I am searching for a very fast convolution function for the Raspberry Pi 2 written in ARM v7 assembly with neon (.s or instric).
If this doesn't exist (I searched for several days) any help to write it is welcome, I begun to read neon programmer's guide but it's very hard...
I tried a basic function in ARM assembly with an argument and a return value, I can call it from C++ so it works.
I tried a basic test by moving data to the neon register vld1_u8, I can retrieve itwith vst1_u8, so header and compiler is ok...

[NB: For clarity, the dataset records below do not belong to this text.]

/-- **The canonical section on the boosts IS `hypOp`**: `vacSection γ𝕎 ((hypV p₀ q₀ t, 1)) = hypOp R S p₀ q₀ t` — for
ANY plane `{e_{p₀}, e_{q₀}}`, no rank hypothesis. [cite: Folland1989, (4.24), Prop. (4.39)] -/
theorem vacSection_junction_hypV_eq_hypOp (t : ℝ) :
    vacSection (γ𝕎[P, Q, R, S]) (((hypV p₀ q₀ t : UForm P Q), (1 : UForm R S)) : Ginf P Q R S) =
      hypOp R S p₀ q₀ t :=
  (eq_vacSection (γ := γ𝕎[P, Q, R, S])
    (g := (((hypV p₀ q₀ t : UForm P Q), (1 : UForm R S)) : Ginf P Q R S))
    (isImplementerS_hypOp R S p₀ q₀ t) (vacCoeffS_hypOp_eq_norm R S p₀ q₀ t) (vacCoeffS_hypOp_ne_zero R S p₀ q₀ t)).symm

/-- applied form. [cite: Folland1989, Prop. (4.39)] -/
theorem vacSection_junction_hypV_apply (t : ℝ) (f : SR (DPIdx P Q R S)) :
    vacSection (γ𝕎[P, Q, R, S]) (((hypV p₀ q₀ t : UForm P Q), (1 : UForm R S)) : Ginf P Q R S) f =
      hypOp R S p₀ q₀ t f := by
  rw [vacSection_junction_hypV_eq_hypOp]

/-- **the slope of the section on all of `𝓢`**: `t⁻¹ (N(a_t) f − f) → hypOpGen f` as `t → 0`, `t ≠ 0`.
[cite: Folland1989, (4.24), Prop. (4.39)] -/
theorem tendsto_vacSection_hypV_sub_div (f : SR (DPIdx P Q R S)) :
    Tendsto (fun t : ℝ => t⁻¹ •
      (vacSection (γ𝕎[P, Q, R, S]) (((hypV p₀ q₀ t : UForm P Q), (1 : UForm R S)) : Ginf P Q R S) f - f))
      (𝓝[≠] 0) (𝓝 (hypOpGen R S p₀ q₀ f)) := by
  simp only [vacSection_junction_hypV_apply]
  exact tendsto_hypOp_sub_div R S p₀ q₀ f

/-- the same slope with the complex scalar `(t : ℂ)⁻¹`. [cite: Folland1989, (4.24), Prop. (4.39)] -/
theorem tendsto_vacSection_hypV_sub_div_ofReal (f : SR (DPIdx P Q R S)) :
    Tendsto (fun t : ℝ => ((t : ℝ) : ℂ)⁻¹ •
      (vacSection (γ𝕎[P, Q, R, S]) (((hypV p₀ q₀ t : UForm P Q), (1 : UForm R S)) : Ginf P Q R S) f - f))
      (𝓝[≠] 0) (𝓝 (hypOpGen R S p₀ q₀ f)) := by
  simp only [vacSection_junction_hypV_apply]
  exact tendsto_hypOp_sub_div_ofReal R S p₀ q₀ f

/-- **every real functional is smooth along the section on the boosts**, with derivative through `hypOpGen`.
[cite: Folland1989, (4.24), Prop. (4.39)] -/
theorem hasDerivAt_apply_vacSection_hypV {G : Type*} [NormedAddCommGroup G] [NormedSpace ℝ G]
    (T : (SR (DPIdx P Q R S)) →L[ℝ] G) (f : SR (DPIdx P Q R S)) (s₀ : ℝ) :
    HasDerivAt (fun s : ℝ =>
        T (vacSection (γ𝕎[P, Q, R, S]) (((hypV p₀ q₀ s : UForm P Q), (1 : UForm R S)) : Ginf P Q R S) f))
      (T (hypOpGen R S p₀ q₀ (hypOp R S p₀ q₀ s₀ f))) s₀ := by
  simp only [vacSection_junction_hypV_apply]
  exact hasDerivAt_apply_hypOp R S p₀ q₀ T f s₀

/-- `C^∞` version. [cite: Folland1989, (4.24), Prop. (4.39)] -/
theorem contDiff_apply_vacSection_hypV {G : Type*} [NormedAddCommGroup G] [NormedSpace ℝ G]
    (T : (SR (DPIdx P Q R S)) →L[ℝ] G) (f : SR (DPIdx P Q R S)) :
    ContDiff ℝ ((⊤ : ℕ∞) : WithTop ℕ∞) fun s : ℝ =>
      T (vacSection (γ𝕎[P, Q, R, S]) (((hypV p₀ q₀ s : UForm P Q), (1 : UForm R S)) : Ginf P Q R S) f) := by
  simp only [vacSection_junction_hypV_apply]
  exact contDiff_apply_hypOp R S p₀ q₀ T f

open MvPolynomial in
/-- **the Fock slope of the section on the boosts** (printed form `(i/λ) z z' + iλ ∂∂'`, `λ = ∓π⁻¹`):
`t⁻¹ (N(a_t) B⁻¹F − B⁻¹F) → B⁻¹ (i (Σ_{s} (π z_{(p₀,s)} z_{(q₀,s)} + π⁻¹ ∂∂) − Σ_{r} (π z_{(p₀,r)} z_{(q₀,r)} + π⁻¹ ∂∂)) F)`.
[cite: Folland1989, §1.7, (4.24), Prop. (4.39)] -/
theorem tendsto_vacSection_hypV_binvPi_sub_div_frame (F : MvPolynomial (DPIdx P Q R S) ℂ) :
    Tendsto (fun t : ℝ => ((t : ℝ) : ℂ)⁻¹ •
      (vacSection (γ𝕎[P, Q, R, S]) (((hypV p₀ q₀ t : UForm P Q), (1 : UForm R S)) : Ginf P Q R S) (binvPi F) -
        binvPi F)) (𝓝[≠] 0)
      (𝓝 (binvPi (I • ((∑ s : S, hypPairSymb (Sum.inr (Sum.inl (p₀, s))) (Sum.inl (Sum.inr (q₀, s))) F) -
        ∑ r : R, hypPairSymb (Sum.inl (Sum.inl (p₀, r))) (Sum.inr (Sum.inr (q₀, r))) F)))) := by
  simp only [vacSection_junction_hypV_apply]
  exact tendsto_hypOp_binvPi_sub_div_frame R S p₀ q₀ F

/-! ## §3 Every genuine archimedean Weil datum agrees with `hypOp` on the boosts -/

section WeilDatum

/-- Notation (NOT a definition): `HasUnitaryLift[σ] A` abbreviates the (w2′) clause shape of
`IsArchWeilDatum.exists_lift`. -/
local notation "HasUnitaryLift[" σ "]" A:max =>
  ∃ U : Lp ℂ 2 (volume : Measure (σ → ℝ)) ≃ₗᵢ[ℂ] Lp ℂ 2 (volume : Measure (σ → ℝ)),
    LiftsTo A ((LinearIsometryEquiv.toContinuousLinearEquiv U :
        Lp ℂ 2 (volume : Measure (σ → ℝ)) ≃L[ℂ] Lp ℂ 2 (volume : Measure (σ → ℝ))) :
      Lp ℂ 2 (volume : Measure (σ → ℝ)) →L[ℂ] Lp ℂ 2 (volume : Measure (σ → ℝ)))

The most complicated for me is to design a function and choose the right instruction to implement it:
Data: 320x240 grey scale image (signed 8 bits per pixel)
Rate: 20 fps
matrix: contains float values from -1 to 1 (basic no factor, factor sum = 0, size 7x7 but can be extend with 0 to 8x8).
I try to do:
Transfer memory to 64 bits register:
uint8x8_t ui88Line1 = vld1_u8 ( Data + 8*0 );
Transfer data from 64 bits register to 128 bits one with 8 bits to 16 bits conversion signed.
uint16x8_t ui816Kernel1 = vmovl_u8 ( ui88Kernel1 );
For the rest I am looking for:
- Do I need to add 255 to my data instead of deal with negative value or use convert u16 to s16?
- Do I need a apply a shift of 7 ( * 64 ) to conserve floating point precision or use neon float implementation?
I really need guru help to made the better choice.
Note : I already do it in C/C++, OpenCV one is not optimized for this platform.